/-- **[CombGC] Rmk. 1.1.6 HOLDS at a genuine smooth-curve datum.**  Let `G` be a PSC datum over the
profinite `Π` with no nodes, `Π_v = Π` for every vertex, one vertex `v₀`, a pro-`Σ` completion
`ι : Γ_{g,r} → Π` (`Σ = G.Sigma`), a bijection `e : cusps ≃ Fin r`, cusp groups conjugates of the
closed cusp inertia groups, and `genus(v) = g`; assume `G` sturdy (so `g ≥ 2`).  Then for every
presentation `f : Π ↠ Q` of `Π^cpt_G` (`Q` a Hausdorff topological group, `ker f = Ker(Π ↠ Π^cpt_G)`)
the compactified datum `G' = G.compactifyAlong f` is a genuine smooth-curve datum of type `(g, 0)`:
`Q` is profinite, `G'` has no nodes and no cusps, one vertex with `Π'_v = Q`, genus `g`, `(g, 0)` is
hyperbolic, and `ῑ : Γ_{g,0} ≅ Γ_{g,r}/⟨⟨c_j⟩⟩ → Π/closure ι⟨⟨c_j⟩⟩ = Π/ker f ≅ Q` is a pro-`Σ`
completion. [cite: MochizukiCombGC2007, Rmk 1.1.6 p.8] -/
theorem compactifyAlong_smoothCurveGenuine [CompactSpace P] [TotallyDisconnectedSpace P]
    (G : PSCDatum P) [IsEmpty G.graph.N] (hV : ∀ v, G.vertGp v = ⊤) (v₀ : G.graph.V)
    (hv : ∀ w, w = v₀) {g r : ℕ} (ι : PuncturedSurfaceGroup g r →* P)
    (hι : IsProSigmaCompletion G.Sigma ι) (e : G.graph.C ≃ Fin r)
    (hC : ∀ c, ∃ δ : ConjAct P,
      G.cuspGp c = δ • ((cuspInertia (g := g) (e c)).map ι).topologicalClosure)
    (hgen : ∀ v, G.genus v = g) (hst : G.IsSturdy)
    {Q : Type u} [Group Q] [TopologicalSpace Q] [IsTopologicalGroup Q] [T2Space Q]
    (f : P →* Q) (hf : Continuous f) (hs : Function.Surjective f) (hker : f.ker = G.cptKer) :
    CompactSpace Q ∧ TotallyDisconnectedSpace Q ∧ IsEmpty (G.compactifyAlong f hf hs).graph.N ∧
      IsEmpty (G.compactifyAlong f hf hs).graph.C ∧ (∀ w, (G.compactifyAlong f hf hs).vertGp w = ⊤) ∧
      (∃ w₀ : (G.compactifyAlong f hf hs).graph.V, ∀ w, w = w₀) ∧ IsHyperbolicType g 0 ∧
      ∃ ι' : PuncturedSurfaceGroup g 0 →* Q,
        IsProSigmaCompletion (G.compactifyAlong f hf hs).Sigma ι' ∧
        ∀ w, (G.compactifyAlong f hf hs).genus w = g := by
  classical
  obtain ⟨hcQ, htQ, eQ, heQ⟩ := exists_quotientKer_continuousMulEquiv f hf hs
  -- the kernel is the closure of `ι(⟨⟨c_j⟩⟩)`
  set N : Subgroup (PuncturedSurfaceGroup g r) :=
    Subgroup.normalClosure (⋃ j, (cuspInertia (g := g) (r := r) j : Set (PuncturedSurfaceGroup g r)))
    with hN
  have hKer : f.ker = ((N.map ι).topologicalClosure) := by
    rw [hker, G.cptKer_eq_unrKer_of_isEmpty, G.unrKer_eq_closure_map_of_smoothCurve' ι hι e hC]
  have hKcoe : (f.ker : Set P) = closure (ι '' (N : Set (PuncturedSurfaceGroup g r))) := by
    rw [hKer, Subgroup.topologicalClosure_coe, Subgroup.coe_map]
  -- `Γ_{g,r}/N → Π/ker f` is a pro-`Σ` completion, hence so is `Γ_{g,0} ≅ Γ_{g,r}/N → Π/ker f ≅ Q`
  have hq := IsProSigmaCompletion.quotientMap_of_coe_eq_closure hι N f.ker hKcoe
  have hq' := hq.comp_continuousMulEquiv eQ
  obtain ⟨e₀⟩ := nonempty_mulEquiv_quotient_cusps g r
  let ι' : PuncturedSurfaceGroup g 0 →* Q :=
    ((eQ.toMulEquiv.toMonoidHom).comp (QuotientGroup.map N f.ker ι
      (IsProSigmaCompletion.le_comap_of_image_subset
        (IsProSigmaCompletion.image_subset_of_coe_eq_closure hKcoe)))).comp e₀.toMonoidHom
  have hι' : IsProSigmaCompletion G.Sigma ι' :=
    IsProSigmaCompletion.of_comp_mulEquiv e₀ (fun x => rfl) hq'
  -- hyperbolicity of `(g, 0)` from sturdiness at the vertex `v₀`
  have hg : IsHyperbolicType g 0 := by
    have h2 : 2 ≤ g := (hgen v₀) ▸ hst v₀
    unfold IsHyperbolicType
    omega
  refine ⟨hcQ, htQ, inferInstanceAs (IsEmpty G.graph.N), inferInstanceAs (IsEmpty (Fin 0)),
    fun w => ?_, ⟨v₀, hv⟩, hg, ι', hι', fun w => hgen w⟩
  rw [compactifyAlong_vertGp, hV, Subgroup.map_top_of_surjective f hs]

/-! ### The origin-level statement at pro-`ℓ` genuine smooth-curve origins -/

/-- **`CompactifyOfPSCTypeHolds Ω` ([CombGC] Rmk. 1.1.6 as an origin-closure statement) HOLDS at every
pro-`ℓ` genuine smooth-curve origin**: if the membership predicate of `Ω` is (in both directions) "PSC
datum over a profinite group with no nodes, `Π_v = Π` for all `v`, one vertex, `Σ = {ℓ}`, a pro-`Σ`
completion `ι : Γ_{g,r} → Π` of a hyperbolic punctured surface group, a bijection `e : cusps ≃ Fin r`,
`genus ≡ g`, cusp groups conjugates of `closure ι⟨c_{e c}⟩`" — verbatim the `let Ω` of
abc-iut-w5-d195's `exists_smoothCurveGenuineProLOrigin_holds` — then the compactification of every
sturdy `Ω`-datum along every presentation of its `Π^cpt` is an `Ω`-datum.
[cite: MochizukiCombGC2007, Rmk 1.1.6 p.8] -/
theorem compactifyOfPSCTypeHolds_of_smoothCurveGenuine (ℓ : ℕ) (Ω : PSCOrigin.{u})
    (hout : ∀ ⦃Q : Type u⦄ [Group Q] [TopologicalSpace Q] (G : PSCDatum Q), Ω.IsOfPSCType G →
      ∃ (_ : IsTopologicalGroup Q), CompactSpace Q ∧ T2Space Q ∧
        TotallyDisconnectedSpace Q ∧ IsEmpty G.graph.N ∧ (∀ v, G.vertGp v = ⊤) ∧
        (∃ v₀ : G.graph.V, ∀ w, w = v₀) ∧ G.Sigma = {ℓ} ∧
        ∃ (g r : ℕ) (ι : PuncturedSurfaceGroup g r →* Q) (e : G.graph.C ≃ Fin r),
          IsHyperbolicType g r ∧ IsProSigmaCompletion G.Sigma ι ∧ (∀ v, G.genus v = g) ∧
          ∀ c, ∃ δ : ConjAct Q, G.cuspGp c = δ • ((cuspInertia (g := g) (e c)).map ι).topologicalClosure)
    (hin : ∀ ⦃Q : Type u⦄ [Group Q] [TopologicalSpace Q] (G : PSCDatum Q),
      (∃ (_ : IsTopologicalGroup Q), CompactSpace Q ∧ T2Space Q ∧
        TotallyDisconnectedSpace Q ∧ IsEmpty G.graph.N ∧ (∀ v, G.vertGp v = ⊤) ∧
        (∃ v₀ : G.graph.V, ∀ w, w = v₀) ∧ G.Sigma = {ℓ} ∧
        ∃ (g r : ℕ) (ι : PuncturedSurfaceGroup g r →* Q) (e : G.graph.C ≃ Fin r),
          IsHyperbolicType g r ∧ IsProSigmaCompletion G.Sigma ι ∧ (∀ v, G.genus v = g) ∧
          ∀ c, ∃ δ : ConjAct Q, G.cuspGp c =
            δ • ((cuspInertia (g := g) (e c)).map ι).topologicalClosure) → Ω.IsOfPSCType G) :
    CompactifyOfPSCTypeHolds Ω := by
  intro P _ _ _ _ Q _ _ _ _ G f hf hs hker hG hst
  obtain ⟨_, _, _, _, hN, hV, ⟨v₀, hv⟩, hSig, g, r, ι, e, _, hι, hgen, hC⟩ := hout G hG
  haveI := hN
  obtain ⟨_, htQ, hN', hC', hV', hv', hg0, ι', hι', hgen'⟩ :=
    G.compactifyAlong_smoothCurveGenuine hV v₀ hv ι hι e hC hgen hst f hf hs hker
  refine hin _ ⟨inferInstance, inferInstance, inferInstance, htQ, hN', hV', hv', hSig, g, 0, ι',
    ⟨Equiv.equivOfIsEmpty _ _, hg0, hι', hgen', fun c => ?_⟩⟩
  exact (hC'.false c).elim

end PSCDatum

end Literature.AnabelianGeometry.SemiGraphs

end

> **Exercise**: Quote only the lines from the one containing "hgen', fun c => ?_⟩⟩" through the final line of the records, with both ends included.

> **Result**:
    ⟨Equiv.equivOfIsEmpty _ _, hg0, hι', hgen', fun c => ?_⟩⟩
  exact (hC'.false c).elim

end PSCDatum

end Literature.AnabelianGeometry.SemiGraphs

end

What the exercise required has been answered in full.